START Records for the exercise

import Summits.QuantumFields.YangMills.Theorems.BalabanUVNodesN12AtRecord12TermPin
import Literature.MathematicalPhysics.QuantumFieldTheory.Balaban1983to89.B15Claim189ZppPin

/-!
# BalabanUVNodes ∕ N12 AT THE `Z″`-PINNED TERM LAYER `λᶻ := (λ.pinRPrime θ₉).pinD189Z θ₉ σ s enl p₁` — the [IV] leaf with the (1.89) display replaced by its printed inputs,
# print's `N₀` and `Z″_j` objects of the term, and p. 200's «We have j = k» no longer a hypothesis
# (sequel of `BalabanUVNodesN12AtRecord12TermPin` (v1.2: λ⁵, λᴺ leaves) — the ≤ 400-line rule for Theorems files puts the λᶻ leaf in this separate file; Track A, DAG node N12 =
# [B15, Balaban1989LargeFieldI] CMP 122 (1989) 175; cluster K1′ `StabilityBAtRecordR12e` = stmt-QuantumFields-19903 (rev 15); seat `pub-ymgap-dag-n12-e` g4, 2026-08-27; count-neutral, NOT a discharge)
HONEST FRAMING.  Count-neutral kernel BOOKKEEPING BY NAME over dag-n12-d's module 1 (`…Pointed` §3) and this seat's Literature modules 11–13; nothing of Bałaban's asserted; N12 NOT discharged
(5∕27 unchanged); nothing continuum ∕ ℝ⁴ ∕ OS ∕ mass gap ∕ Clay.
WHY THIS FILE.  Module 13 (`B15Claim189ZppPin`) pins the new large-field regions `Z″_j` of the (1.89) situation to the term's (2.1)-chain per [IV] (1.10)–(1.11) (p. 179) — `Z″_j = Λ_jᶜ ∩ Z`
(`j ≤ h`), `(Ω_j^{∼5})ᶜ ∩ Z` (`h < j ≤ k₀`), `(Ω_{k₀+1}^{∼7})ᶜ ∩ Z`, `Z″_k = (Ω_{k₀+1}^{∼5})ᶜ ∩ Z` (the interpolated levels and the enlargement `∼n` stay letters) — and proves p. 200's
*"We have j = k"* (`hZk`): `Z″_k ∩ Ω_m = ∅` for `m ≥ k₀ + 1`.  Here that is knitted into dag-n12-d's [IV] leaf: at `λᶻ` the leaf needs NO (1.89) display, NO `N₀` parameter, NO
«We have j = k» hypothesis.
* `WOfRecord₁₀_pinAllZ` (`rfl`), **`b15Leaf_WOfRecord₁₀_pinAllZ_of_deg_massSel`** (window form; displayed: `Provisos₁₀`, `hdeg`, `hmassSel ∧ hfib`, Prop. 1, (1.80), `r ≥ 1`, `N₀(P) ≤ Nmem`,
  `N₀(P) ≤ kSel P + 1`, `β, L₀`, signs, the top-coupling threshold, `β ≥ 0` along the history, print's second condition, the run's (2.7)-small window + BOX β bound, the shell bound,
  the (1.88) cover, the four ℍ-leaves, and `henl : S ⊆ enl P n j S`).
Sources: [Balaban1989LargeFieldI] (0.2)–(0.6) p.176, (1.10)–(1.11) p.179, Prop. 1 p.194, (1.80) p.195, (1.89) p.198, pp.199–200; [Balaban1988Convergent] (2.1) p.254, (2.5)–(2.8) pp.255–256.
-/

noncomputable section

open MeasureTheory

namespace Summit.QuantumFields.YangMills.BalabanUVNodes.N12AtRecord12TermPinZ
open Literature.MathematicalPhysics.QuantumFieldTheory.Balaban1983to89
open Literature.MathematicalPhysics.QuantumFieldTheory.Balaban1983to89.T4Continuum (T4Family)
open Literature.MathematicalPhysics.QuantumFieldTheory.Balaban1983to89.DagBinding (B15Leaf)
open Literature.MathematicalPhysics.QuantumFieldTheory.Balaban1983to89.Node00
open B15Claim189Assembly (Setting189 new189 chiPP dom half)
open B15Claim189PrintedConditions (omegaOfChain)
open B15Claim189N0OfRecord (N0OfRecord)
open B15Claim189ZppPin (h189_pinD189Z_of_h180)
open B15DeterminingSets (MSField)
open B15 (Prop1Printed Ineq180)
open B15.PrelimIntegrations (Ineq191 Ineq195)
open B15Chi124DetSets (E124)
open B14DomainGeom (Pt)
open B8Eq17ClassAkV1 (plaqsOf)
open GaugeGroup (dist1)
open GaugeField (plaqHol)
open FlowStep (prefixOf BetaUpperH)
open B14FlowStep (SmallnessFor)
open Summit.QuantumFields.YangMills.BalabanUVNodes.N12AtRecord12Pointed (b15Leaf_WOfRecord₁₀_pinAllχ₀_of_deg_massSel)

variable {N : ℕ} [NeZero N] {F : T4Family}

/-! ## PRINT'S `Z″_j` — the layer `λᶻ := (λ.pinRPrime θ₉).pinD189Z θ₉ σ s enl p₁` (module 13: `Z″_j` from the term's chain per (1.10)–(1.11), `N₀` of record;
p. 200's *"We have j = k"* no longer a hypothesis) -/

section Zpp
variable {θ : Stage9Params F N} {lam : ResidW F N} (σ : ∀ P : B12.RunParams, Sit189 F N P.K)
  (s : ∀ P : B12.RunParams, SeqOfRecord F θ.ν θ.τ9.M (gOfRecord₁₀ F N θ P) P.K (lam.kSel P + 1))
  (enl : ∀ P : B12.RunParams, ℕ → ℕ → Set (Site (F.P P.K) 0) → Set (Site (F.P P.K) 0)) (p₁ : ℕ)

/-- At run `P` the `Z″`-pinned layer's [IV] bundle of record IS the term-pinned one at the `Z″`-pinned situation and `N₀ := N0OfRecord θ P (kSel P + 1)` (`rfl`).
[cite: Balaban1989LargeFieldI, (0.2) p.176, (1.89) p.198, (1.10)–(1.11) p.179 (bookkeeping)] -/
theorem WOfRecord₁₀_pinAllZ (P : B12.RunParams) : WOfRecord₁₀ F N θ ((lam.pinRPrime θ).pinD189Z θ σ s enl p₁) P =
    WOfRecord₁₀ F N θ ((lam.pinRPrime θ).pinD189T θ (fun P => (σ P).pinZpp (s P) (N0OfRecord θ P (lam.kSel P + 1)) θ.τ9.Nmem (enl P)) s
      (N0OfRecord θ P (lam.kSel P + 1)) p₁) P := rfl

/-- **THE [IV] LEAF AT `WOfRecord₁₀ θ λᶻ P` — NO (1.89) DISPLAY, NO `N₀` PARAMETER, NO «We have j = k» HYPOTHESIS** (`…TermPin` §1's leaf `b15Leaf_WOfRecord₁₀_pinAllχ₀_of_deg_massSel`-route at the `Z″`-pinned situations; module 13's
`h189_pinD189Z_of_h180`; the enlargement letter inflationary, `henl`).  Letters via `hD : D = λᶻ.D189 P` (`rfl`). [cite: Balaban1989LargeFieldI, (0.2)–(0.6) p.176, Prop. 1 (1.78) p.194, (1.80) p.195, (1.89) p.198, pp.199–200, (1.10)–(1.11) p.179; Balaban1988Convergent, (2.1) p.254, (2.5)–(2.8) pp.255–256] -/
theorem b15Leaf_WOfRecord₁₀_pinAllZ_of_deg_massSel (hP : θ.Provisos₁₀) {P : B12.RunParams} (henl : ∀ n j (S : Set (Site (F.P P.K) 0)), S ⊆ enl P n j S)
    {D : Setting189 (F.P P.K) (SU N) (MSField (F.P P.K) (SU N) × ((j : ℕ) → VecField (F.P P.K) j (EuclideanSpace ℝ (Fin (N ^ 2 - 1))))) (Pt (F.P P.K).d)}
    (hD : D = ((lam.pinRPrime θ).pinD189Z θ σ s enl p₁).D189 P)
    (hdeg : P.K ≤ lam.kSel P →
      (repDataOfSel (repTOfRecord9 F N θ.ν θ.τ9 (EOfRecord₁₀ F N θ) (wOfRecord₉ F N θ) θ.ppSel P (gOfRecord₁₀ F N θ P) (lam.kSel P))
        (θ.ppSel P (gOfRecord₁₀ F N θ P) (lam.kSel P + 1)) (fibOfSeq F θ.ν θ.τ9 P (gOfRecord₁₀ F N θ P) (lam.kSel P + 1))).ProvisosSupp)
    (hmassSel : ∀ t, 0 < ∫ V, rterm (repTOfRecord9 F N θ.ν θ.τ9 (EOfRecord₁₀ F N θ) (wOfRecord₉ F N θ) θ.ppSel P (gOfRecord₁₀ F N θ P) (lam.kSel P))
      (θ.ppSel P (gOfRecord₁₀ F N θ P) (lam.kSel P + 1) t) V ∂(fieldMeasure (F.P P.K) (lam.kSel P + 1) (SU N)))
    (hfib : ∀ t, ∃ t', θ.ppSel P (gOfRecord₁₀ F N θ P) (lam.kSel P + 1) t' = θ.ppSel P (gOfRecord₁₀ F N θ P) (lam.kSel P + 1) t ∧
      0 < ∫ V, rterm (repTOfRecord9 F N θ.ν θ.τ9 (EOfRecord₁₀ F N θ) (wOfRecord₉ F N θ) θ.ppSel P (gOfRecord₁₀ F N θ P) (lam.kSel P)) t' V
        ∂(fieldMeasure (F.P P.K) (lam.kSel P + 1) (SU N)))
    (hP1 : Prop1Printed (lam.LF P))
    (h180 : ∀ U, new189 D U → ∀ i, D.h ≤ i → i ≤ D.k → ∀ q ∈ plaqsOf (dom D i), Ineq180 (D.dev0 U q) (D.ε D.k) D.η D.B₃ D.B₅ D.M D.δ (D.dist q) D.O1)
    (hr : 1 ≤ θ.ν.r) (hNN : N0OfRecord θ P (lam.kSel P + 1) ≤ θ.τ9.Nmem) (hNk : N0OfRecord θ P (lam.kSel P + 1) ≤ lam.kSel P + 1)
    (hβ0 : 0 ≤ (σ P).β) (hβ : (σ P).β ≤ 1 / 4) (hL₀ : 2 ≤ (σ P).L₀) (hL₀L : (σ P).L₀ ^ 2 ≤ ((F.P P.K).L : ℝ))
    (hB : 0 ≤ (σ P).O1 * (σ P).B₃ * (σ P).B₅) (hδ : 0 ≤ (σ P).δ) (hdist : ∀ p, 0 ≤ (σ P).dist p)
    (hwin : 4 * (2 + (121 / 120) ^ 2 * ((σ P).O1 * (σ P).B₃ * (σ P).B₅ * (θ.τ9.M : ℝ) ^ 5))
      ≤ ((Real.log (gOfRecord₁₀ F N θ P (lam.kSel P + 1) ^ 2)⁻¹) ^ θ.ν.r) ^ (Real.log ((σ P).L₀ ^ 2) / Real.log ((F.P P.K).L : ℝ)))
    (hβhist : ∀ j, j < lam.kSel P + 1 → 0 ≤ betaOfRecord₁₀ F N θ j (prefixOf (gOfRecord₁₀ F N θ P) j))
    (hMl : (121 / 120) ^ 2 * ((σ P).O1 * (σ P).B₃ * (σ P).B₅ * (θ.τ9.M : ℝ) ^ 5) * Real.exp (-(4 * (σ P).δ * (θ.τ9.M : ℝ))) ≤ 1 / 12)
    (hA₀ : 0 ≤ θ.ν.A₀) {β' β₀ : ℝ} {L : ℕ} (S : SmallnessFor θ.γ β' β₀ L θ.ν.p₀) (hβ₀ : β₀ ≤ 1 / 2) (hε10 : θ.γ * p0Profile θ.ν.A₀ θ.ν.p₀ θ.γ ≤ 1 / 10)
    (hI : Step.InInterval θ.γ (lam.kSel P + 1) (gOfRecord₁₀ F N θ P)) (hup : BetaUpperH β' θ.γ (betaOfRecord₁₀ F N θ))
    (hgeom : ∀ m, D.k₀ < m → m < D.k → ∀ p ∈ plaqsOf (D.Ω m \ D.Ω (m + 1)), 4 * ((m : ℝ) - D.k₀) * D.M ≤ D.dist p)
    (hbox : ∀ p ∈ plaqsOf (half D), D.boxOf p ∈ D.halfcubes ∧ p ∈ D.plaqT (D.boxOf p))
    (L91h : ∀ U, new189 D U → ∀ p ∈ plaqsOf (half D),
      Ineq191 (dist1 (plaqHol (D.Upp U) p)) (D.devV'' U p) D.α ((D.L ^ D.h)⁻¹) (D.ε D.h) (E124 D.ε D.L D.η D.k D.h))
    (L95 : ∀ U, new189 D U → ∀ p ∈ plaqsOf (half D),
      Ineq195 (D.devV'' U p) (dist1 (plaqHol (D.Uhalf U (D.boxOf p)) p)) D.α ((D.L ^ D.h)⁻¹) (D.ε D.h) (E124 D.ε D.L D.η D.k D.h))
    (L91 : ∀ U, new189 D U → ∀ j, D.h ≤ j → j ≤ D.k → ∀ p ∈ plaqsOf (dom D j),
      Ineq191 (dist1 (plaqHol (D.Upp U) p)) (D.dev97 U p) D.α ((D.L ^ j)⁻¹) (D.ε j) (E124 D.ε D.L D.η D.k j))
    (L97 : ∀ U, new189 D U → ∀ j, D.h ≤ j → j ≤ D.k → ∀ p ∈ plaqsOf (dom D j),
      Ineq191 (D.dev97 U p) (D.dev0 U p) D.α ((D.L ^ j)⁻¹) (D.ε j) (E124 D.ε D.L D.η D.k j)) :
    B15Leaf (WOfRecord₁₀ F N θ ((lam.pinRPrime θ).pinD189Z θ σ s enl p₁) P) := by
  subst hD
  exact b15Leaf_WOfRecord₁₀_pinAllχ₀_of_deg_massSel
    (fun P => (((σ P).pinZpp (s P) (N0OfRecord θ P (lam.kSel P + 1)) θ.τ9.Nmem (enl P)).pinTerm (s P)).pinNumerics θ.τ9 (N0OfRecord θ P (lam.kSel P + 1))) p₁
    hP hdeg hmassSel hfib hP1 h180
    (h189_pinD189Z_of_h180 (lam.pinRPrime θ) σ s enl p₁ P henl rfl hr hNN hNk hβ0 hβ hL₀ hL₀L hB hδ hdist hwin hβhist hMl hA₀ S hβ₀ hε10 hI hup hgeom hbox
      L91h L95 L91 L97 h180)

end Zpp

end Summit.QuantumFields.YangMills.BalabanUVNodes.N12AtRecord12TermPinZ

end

END Records for the exercise

● **Exercise**
Keep only the lines from the one containing "(hgeom : ∀ m, D.k₀" to the end of the entries, and repeat them exactly.

● **Response for this exercise**
    (hgeom : ∀ m, D.k₀ < m → m < D.k → ∀ p ∈ plaqsOf (D.Ω m \ D.Ω (m + 1)), 4 * ((m : ℝ) - D.k₀) * D.M ≤ D.dist p)
    (hbox : ∀ p ∈ plaqsOf (half D), D.boxOf p ∈ D.halfcubes ∧ p ∈ D.plaqT (D.boxOf p))
    (L91h : ∀ U, new189 D U → ∀ p ∈ plaqsOf (half D),
      Ineq191 (dist1 (plaqHol (D.Upp U) p)) (D.devV'' U p) D.α ((D.L ^ D.h)⁻¹) (D.ε D.h) (E124 D.ε D.L D.η D.k D.h))
    (L95 : ∀ U, new189 D U → ∀ p ∈ plaqsOf (half D),
      Ineq195 (D.devV'' U p) (dist1 (plaqHol (D.Uhalf U (D.boxOf p)) p)) D.α ((D.L ^ D.h)⁻¹) (D.ε D.h) (E124 D.ε D.L D.η D.k D.h))
    (L91 : ∀ U, new189 D U → ∀ j, D.h ≤ j → j ≤ D.k → ∀ p ∈ plaqsOf (dom D j),
      Ineq191 (dist1 (plaqHol (D.Upp U) p)) (D.dev97 U p) D.α ((D.L ^ j)⁻¹) (D.ε j) (E124 D.ε D.L D.η D.k j))
    (L97 : ∀ U, new189 D U → ∀ j, D.h ≤ j → j ≤ D.k → ∀ p ∈ plaqsOf (dom D j),
      Ineq191 (D.dev97 U p) (D.dev0 U p) D.α ((D.L ^ j)⁻¹) (D.ε j) (E124 D.ε D.L D.η D.k j)) :
    B15Leaf (WOfRecord₁₀ F N θ ((lam.pinRPrime θ).pinD189Z θ σ s enl p₁) P) := by
  subst hD
  exact b15Leaf_WOfRecord₁₀_pinAllχ₀_of_deg_massSel
    (fun P => (((σ P).pinZpp (s P) (N0OfRecord θ P (lam.kSel P + 1)) θ.τ9.Nmem (enl P)).pinTerm (s P)).pinNumerics θ.τ9 (N0OfRecord θ P (lam.kSel P + 1))) p₁
    hP hdeg hmassSel hfib hP1 h180
    (h189_pinD189Z_of_h180 (lam.pinRPrime θ) σ s enl p₁ P henl rfl hr hNN hNk hβ0 hβ hL₀ hL₀L hB hδ hdist hwin hβhist hMl hA₀ S hβ₀ hε10 hI hup hgeom hbox
      L91h L95 L91 L97 h180)

end Zpp

end Summit.QuantumFields.YangMills.BalabanUVNodes.N12AtRecord12TermPinZ

end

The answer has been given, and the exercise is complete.